## What is required
Please take the records that follow and repeat exactly the lines starting with the line with "have h1 := hw (k + 2) (by omega)" and going on through the line with "exact (hw (k + 1) (by omega)).mul (hz".

## Data supplied

----------

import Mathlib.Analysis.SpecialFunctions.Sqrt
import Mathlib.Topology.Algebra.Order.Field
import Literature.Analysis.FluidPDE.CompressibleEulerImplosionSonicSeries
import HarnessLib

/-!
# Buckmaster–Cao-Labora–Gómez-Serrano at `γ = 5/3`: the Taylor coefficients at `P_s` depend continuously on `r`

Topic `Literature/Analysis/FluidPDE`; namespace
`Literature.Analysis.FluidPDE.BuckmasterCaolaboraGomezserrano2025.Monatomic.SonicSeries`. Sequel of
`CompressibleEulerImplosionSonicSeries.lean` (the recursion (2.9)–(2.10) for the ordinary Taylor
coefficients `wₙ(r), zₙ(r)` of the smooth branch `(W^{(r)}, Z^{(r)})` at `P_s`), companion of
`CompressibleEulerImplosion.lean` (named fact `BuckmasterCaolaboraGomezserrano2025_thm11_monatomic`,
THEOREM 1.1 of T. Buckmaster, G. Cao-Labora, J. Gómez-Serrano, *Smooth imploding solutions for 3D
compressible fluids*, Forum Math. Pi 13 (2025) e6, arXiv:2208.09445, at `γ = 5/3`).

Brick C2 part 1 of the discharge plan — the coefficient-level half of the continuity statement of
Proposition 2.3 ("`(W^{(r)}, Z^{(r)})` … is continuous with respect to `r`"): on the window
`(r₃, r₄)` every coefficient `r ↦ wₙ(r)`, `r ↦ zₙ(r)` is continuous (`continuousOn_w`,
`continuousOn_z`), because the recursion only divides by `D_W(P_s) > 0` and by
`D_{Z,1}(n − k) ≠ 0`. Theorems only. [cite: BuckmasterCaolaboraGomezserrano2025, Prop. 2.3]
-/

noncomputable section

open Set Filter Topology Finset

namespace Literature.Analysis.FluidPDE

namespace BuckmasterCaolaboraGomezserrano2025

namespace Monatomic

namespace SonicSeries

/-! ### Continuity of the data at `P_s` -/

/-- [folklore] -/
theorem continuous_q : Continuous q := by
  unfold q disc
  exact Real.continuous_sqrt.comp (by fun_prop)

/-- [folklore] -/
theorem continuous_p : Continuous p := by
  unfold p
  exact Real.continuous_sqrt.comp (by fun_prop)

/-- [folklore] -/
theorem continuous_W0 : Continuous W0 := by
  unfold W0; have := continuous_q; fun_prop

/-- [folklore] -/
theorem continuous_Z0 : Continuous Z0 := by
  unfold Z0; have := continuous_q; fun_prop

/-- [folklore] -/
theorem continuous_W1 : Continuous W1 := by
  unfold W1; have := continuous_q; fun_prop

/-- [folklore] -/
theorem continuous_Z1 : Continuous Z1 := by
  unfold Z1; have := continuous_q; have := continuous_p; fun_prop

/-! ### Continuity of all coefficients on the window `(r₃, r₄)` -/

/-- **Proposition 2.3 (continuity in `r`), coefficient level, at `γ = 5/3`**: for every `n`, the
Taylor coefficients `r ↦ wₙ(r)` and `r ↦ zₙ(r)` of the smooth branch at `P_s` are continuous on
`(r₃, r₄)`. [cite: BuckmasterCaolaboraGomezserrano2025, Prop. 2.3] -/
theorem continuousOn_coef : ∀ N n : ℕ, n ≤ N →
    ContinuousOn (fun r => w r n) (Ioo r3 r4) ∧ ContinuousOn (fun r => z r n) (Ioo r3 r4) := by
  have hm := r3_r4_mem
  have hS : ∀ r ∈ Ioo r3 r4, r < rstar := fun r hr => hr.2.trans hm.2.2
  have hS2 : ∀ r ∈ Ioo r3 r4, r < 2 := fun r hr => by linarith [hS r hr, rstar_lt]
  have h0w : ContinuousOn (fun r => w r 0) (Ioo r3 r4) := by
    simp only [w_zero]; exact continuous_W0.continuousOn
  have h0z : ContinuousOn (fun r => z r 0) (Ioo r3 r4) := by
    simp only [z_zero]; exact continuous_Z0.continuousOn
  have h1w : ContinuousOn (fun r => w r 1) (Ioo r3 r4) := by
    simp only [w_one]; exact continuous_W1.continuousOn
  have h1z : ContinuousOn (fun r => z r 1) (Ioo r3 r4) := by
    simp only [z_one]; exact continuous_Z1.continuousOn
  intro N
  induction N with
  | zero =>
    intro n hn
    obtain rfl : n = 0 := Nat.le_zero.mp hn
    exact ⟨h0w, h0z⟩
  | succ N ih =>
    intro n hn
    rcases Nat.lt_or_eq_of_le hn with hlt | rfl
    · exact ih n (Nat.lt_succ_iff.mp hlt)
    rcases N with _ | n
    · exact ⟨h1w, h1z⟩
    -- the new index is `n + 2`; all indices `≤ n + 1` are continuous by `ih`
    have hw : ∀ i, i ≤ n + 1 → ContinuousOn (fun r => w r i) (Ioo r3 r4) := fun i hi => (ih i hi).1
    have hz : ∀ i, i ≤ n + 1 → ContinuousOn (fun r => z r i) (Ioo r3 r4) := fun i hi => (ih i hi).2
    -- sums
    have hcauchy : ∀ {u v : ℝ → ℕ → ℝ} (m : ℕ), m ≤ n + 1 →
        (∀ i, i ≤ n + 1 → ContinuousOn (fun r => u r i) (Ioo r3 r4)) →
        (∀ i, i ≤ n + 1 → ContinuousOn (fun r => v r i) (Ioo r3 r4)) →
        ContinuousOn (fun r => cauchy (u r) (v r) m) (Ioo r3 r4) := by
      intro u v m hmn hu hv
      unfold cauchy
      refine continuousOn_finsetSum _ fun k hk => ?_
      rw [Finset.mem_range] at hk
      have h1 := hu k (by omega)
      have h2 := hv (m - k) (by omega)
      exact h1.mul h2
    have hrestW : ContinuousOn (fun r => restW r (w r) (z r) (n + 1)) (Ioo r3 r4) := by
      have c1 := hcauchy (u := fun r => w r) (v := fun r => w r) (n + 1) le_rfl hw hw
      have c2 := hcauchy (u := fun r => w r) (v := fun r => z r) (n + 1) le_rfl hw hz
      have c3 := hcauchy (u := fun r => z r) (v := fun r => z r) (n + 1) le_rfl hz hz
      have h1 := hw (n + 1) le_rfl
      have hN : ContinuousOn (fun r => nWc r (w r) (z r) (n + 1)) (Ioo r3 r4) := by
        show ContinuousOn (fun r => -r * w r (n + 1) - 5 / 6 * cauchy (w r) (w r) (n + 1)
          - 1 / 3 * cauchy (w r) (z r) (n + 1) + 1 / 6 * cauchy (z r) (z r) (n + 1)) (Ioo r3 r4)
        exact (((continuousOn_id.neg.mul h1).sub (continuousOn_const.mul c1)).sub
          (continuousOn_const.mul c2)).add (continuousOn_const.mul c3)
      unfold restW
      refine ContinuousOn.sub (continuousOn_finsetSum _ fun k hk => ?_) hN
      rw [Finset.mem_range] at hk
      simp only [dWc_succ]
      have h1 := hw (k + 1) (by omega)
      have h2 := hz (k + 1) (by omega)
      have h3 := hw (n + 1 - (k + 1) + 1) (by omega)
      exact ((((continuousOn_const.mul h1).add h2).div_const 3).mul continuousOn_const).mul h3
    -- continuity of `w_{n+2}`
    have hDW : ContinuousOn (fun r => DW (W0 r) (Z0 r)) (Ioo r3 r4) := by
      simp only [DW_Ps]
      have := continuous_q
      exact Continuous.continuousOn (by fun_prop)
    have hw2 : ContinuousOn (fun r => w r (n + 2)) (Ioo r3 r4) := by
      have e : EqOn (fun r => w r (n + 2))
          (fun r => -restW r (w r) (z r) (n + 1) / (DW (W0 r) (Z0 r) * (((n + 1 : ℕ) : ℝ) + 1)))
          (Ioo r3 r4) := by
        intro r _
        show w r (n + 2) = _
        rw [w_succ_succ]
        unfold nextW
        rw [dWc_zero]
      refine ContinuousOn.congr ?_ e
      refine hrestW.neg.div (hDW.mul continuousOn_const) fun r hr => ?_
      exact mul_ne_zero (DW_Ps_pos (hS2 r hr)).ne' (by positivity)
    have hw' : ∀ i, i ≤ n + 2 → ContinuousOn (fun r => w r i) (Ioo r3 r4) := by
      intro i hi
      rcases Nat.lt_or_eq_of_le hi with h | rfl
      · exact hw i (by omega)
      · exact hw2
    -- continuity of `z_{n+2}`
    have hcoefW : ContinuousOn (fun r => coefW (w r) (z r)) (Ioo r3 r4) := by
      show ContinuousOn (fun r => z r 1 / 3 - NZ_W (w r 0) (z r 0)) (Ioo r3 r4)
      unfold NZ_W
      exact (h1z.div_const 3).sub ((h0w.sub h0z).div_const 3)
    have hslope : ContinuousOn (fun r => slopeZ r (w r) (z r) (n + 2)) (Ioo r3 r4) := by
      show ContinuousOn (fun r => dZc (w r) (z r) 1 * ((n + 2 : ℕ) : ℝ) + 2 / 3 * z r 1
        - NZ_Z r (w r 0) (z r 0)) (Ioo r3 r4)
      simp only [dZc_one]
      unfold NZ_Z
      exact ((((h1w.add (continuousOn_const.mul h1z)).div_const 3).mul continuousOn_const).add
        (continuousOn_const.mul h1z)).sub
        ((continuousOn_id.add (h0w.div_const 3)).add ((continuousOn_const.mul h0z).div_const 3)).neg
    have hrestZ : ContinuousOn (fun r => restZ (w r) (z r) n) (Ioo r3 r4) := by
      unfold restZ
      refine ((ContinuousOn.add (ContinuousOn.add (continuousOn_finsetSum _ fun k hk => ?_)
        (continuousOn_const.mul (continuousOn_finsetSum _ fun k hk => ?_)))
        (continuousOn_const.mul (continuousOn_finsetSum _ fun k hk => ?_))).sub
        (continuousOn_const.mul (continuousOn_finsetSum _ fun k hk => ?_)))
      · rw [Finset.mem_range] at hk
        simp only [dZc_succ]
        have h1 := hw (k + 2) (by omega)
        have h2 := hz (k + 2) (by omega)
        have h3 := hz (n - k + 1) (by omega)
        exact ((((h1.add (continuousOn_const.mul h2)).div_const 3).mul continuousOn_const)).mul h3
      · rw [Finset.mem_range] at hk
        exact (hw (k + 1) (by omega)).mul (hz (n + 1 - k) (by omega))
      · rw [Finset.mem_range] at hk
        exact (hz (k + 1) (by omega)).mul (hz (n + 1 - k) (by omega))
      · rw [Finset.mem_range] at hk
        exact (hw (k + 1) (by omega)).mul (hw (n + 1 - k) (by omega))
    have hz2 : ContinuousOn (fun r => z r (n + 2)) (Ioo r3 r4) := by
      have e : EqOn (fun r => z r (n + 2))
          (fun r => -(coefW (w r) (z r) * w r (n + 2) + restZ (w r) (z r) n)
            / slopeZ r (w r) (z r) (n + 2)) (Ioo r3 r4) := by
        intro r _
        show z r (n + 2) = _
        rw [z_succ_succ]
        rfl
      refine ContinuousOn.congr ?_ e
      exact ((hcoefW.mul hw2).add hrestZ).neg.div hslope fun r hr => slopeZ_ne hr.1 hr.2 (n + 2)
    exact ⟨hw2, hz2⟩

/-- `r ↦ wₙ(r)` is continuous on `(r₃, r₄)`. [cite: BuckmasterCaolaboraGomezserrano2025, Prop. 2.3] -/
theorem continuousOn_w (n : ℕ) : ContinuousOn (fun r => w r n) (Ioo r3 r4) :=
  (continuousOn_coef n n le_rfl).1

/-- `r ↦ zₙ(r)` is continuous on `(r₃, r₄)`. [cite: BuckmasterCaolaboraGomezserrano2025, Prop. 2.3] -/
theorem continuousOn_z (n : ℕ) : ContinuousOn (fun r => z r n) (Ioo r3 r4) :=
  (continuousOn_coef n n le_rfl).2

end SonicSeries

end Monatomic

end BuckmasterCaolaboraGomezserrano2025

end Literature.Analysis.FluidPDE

----------

## Response
        have h1 := hw (k + 2) (by omega)
        have h2 := hz (k + 2) (by omega)
        have h3 := hz (n - k + 1) (by omega)
        exact ((((h1.add (continuousOn_const.mul h2)).div_const 3).mul continuousOn_const)).mul h3
      · rw [Finset.mem_range] at hk
        exact (hw (k + 1) (by omega)).mul (hz (n + 1 - k) (by omega))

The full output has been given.